> _TO DO_
Write out again, exactly, the lines below starting at the one with "rfl, rfl, by simp⟩" and ending at the one with "List.cons_append, ← hl]".

==*==

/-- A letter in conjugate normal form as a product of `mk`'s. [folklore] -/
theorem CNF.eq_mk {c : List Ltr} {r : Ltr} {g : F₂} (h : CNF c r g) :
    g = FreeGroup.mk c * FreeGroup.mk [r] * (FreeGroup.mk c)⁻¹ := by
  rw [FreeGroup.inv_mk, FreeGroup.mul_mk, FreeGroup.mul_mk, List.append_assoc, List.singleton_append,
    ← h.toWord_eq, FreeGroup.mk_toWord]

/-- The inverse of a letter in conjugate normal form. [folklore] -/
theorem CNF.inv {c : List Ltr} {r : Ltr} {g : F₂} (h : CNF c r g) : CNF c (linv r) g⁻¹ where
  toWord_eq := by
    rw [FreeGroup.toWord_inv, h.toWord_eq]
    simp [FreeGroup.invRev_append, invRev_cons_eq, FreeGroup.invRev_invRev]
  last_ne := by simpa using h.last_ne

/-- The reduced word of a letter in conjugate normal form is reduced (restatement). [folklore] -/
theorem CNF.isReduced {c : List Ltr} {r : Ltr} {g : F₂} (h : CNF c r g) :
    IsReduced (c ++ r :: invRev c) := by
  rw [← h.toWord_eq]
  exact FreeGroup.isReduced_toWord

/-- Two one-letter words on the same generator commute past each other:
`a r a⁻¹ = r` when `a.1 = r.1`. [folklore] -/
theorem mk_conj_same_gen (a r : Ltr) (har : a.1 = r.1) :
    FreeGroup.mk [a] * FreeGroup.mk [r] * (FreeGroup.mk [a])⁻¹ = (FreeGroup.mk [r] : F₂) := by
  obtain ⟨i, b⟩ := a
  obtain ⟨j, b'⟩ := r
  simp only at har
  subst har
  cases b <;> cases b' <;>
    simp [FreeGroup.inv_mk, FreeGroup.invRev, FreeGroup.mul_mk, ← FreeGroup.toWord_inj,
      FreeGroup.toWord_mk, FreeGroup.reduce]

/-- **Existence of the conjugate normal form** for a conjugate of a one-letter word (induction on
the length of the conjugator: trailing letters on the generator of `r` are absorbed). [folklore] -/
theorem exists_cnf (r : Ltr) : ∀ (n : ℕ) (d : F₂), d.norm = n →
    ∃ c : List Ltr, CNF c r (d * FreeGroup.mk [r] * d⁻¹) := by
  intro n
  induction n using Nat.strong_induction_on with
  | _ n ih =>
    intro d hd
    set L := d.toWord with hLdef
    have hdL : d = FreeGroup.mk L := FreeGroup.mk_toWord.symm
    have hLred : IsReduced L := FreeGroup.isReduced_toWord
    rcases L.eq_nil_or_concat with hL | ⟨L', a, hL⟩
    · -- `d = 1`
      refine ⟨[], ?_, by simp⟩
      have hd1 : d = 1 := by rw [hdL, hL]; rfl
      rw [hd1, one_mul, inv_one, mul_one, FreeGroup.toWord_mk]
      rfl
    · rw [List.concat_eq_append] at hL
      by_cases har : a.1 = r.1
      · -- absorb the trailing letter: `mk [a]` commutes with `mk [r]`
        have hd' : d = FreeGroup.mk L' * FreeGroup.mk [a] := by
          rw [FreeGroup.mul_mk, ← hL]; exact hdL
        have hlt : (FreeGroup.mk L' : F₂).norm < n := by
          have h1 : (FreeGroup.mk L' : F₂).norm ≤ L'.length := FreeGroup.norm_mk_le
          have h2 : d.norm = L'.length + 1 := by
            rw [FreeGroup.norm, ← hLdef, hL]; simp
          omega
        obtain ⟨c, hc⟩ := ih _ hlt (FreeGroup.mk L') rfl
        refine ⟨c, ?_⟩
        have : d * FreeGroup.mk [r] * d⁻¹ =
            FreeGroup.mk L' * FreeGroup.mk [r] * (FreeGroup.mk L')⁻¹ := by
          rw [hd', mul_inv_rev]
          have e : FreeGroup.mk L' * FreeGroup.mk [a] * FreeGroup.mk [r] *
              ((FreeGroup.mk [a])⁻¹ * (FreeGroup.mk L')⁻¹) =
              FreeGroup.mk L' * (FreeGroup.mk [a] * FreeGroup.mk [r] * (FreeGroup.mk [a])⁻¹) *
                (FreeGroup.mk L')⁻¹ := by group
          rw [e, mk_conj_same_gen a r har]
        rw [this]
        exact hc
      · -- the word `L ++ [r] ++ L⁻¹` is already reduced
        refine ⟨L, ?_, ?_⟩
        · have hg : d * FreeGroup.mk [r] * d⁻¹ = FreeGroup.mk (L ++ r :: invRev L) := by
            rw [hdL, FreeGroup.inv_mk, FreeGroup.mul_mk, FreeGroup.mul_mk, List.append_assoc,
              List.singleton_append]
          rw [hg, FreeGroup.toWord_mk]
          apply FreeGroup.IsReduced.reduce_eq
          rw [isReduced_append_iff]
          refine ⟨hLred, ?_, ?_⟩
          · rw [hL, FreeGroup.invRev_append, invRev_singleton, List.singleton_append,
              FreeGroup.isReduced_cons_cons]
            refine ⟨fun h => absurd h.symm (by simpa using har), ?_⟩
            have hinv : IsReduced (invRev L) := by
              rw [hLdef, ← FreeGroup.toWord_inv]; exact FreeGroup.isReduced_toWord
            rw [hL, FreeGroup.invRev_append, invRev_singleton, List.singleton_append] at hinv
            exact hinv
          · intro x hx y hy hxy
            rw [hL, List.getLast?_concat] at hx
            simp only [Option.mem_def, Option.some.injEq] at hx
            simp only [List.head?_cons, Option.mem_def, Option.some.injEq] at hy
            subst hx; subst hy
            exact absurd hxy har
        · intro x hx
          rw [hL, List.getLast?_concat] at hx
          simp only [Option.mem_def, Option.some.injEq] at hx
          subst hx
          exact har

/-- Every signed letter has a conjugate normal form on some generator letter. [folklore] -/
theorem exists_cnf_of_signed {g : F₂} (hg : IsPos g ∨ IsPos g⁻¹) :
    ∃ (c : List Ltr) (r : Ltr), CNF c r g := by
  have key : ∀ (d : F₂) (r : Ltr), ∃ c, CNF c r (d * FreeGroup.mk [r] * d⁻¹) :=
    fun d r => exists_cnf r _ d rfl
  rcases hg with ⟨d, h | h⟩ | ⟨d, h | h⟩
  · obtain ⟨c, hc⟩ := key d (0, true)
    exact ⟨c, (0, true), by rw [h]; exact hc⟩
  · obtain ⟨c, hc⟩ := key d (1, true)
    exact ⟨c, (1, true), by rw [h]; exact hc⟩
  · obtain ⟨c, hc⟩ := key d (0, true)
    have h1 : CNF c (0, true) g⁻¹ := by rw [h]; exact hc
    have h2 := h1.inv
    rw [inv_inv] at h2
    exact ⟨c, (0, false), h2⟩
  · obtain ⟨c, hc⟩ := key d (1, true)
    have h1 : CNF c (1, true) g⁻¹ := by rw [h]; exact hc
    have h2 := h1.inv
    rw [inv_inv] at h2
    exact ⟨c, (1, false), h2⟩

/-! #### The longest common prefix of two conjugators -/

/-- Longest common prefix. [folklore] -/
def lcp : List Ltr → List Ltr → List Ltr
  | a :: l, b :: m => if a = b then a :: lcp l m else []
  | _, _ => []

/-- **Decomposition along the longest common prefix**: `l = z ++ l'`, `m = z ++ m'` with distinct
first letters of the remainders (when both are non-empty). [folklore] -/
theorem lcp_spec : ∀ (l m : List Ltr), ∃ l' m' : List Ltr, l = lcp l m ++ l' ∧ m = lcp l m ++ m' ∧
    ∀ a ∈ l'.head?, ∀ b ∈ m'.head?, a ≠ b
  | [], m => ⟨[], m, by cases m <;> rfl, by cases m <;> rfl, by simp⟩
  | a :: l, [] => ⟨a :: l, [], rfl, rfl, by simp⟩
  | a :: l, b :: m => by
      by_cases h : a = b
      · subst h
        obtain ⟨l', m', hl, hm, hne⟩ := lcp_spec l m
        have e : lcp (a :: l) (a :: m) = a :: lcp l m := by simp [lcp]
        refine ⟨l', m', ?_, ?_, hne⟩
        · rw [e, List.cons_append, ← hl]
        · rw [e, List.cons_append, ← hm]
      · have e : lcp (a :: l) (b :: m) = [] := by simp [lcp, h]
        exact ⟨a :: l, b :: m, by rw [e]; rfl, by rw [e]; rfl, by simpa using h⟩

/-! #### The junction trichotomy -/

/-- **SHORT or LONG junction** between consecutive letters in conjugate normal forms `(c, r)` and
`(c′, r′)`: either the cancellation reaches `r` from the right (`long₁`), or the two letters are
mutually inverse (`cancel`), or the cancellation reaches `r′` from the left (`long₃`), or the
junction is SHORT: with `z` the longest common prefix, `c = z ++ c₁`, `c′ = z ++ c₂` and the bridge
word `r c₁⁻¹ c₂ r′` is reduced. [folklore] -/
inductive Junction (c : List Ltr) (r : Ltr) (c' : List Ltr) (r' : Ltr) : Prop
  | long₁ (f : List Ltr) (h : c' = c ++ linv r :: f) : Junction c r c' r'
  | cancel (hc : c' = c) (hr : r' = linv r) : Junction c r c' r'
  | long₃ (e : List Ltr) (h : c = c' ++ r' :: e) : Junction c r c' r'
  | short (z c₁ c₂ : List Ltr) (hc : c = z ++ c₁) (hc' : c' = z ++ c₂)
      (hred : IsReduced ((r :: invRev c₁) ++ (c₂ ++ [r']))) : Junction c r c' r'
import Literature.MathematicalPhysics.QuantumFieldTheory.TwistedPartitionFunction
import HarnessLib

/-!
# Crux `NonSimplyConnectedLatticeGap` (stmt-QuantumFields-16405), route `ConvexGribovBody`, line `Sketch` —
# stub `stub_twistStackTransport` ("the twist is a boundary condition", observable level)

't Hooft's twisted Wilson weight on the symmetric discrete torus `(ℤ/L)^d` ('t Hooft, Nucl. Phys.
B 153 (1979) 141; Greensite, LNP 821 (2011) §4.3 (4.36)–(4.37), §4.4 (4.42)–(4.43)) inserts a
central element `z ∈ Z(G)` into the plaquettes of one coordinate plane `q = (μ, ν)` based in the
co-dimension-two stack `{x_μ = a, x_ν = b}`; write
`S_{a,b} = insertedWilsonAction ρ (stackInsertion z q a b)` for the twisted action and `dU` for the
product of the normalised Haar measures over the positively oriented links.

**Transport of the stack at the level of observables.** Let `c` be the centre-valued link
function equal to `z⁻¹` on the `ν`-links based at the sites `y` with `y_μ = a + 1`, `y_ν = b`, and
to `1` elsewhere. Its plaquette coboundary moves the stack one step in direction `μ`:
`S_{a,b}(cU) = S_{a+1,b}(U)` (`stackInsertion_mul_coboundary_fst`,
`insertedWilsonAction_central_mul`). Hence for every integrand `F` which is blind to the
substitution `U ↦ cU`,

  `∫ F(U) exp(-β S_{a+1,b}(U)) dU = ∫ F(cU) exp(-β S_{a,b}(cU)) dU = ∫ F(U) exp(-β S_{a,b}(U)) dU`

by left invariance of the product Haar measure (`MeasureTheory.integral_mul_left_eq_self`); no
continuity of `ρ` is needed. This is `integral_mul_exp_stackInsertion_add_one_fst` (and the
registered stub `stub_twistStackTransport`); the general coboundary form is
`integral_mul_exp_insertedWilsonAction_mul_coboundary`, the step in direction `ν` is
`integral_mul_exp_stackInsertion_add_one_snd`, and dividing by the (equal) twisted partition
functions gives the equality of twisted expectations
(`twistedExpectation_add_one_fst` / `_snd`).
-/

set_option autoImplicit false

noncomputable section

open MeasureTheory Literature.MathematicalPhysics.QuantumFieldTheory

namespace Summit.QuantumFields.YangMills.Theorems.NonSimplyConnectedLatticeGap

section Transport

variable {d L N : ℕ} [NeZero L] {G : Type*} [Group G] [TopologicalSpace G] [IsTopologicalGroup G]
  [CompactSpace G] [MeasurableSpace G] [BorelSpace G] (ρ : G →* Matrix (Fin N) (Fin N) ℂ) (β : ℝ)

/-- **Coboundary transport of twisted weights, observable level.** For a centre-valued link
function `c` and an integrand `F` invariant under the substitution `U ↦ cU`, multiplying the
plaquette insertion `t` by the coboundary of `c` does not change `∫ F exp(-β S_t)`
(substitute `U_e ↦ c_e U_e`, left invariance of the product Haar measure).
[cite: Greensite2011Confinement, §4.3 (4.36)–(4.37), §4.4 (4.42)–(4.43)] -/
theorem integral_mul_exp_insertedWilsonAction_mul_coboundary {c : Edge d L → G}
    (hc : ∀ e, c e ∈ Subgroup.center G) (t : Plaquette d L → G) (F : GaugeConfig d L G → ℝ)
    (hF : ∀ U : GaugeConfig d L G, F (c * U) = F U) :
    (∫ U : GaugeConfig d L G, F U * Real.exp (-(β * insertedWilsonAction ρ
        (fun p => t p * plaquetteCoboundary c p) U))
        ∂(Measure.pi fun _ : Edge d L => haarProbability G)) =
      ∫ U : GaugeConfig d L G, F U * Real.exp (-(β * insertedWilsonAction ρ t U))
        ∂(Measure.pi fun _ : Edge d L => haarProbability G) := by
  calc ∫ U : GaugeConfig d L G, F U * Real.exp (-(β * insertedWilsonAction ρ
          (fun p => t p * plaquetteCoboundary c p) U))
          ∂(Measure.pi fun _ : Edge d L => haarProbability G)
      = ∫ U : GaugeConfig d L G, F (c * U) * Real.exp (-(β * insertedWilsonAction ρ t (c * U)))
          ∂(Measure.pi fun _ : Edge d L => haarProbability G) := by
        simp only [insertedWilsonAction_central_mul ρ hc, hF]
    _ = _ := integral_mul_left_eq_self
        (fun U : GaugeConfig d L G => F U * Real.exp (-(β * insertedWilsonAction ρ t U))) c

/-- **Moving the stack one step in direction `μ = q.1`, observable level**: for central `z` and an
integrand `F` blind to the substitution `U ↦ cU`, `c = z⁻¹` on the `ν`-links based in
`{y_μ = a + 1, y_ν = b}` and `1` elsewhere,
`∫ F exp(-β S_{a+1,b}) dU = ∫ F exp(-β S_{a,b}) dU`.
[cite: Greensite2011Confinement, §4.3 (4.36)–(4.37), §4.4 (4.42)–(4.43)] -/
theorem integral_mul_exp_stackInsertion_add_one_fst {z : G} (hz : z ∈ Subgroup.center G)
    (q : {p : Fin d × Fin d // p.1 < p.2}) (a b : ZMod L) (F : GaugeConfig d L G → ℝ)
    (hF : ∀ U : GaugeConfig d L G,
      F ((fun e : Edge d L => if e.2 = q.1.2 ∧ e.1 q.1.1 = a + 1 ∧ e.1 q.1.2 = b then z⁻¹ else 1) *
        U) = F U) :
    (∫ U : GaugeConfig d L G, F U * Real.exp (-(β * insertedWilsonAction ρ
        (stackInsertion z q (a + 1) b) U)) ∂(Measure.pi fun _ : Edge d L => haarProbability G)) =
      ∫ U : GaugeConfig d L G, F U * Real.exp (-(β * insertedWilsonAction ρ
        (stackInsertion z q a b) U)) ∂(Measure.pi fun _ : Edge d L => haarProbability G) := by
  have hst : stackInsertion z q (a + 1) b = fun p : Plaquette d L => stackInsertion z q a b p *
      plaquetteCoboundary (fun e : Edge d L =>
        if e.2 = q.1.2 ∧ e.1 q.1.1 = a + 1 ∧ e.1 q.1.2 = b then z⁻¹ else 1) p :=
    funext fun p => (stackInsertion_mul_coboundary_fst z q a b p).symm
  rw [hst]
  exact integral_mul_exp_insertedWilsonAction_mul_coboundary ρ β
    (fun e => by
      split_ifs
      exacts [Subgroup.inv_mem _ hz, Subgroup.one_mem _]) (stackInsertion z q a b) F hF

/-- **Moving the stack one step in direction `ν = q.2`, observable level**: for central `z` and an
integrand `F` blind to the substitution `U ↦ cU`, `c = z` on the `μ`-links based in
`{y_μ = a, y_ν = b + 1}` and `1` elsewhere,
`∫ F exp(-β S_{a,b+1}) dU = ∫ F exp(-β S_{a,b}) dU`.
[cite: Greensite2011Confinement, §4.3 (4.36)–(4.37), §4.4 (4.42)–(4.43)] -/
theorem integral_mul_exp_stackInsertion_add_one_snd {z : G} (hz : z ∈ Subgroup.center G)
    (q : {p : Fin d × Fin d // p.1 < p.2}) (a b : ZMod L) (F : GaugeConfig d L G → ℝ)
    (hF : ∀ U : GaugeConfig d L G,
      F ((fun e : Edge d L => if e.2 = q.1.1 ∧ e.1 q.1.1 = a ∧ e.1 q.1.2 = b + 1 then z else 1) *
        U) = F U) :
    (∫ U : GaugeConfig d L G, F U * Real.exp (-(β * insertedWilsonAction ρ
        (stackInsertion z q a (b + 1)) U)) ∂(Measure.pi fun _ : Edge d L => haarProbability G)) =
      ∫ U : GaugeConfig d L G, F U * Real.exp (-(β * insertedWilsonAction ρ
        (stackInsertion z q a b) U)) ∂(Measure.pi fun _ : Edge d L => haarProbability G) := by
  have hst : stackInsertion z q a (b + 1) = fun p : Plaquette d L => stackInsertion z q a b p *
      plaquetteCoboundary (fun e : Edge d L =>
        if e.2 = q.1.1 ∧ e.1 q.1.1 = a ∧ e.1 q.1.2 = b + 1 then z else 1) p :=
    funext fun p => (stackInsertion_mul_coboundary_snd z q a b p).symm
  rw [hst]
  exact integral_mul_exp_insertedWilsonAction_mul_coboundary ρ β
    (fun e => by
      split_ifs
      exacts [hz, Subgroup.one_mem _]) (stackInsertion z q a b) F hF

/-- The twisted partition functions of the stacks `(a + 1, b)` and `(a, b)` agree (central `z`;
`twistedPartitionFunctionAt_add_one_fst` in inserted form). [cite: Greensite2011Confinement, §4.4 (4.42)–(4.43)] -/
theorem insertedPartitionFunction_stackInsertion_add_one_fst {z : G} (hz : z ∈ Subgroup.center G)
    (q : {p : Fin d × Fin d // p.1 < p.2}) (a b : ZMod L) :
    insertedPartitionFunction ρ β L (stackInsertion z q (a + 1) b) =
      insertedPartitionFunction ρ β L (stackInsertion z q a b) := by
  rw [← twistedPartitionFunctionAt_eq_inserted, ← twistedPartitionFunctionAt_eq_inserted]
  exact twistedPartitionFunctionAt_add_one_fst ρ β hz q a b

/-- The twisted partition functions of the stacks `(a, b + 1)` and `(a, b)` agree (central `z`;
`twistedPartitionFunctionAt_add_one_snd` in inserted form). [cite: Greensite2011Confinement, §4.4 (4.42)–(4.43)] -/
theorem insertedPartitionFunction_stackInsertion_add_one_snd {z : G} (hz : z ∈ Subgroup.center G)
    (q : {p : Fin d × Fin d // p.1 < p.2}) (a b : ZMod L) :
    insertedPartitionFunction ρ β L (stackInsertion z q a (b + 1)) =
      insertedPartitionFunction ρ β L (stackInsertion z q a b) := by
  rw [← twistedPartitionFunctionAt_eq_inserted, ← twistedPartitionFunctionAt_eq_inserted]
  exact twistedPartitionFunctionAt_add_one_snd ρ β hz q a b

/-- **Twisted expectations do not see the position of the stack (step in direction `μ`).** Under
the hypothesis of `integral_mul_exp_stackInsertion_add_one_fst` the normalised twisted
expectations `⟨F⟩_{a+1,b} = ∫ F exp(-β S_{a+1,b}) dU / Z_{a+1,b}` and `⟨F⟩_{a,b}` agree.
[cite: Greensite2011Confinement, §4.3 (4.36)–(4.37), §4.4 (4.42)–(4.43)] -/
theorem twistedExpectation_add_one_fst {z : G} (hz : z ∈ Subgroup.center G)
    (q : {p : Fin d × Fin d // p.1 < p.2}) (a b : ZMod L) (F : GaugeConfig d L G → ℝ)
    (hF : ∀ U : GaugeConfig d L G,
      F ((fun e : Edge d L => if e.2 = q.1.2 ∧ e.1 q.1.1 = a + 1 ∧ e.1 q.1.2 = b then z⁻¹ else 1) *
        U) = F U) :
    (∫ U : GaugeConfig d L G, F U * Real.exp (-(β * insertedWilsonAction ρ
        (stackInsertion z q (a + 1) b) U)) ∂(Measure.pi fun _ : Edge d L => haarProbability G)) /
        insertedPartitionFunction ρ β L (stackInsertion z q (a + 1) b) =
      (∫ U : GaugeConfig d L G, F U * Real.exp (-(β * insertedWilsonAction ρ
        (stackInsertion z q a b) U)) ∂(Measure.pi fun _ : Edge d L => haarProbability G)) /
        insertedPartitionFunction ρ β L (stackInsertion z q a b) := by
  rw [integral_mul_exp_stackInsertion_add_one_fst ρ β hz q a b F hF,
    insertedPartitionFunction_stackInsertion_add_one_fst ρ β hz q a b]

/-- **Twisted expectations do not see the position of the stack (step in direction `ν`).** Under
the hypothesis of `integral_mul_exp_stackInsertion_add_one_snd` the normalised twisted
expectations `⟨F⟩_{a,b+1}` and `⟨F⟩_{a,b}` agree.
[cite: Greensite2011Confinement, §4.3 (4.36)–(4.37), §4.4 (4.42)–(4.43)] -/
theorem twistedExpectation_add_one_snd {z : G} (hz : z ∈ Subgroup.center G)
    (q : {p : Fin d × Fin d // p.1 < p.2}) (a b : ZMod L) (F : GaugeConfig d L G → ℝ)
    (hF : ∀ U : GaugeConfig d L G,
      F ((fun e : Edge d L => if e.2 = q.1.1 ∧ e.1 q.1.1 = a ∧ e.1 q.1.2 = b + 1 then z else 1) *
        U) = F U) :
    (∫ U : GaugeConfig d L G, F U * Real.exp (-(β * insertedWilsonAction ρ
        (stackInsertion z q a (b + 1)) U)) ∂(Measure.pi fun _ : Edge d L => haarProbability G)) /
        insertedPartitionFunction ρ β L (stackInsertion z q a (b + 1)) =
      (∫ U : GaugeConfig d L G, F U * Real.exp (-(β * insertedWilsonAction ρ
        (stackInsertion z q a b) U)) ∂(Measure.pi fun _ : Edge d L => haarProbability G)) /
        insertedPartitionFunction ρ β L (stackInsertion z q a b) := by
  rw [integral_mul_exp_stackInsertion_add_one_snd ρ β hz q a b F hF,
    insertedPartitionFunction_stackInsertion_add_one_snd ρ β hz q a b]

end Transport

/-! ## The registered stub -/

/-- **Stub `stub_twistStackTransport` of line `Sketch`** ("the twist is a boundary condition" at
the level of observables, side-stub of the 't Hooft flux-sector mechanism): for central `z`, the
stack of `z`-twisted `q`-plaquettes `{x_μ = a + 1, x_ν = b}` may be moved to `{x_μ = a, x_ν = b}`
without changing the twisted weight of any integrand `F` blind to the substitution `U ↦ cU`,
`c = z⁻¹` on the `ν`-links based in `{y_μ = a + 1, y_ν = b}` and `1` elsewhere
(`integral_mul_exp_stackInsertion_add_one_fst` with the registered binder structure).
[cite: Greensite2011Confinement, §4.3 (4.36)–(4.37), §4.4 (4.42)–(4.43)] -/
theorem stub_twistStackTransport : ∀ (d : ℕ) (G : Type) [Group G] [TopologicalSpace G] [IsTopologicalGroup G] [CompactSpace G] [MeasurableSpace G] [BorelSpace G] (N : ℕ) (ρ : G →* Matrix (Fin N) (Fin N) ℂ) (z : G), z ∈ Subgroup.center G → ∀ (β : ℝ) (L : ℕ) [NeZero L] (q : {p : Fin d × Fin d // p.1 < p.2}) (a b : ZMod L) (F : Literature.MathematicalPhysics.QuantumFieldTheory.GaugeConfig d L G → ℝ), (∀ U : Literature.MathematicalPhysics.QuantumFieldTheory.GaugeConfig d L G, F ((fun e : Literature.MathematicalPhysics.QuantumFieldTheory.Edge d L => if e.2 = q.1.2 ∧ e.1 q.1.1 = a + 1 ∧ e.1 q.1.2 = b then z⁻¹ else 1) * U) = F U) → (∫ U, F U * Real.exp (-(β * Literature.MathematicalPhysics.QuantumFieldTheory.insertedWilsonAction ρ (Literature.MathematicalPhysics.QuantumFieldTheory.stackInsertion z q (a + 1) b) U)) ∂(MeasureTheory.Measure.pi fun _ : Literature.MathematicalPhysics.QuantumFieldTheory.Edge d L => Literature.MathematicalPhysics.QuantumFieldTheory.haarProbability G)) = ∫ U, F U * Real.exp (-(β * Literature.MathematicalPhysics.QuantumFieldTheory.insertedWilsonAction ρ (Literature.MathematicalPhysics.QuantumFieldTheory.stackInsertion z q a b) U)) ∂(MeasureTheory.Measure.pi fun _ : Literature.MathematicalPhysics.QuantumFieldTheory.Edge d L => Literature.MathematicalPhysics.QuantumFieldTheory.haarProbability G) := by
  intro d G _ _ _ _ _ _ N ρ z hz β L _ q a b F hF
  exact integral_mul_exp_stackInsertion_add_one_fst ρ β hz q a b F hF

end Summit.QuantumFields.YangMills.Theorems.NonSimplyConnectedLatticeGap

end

==*==

> _OUTPUT_
  | a :: l, [] => ⟨a :: l, [], rfl, rfl, by simp⟩
  | a :: l, b :: m => by
      by_cases h : a = b
      · subst h
        obtain ⟨l', m', hl, hm, hne⟩ := lcp_spec l m
        have e : lcp (a :: l) (a :: m) = a :: lcp l m := by simp [lcp]
        refine ⟨l', m', ?_, ?_, hne⟩
        · rw [e, List.cons_append, ← hl]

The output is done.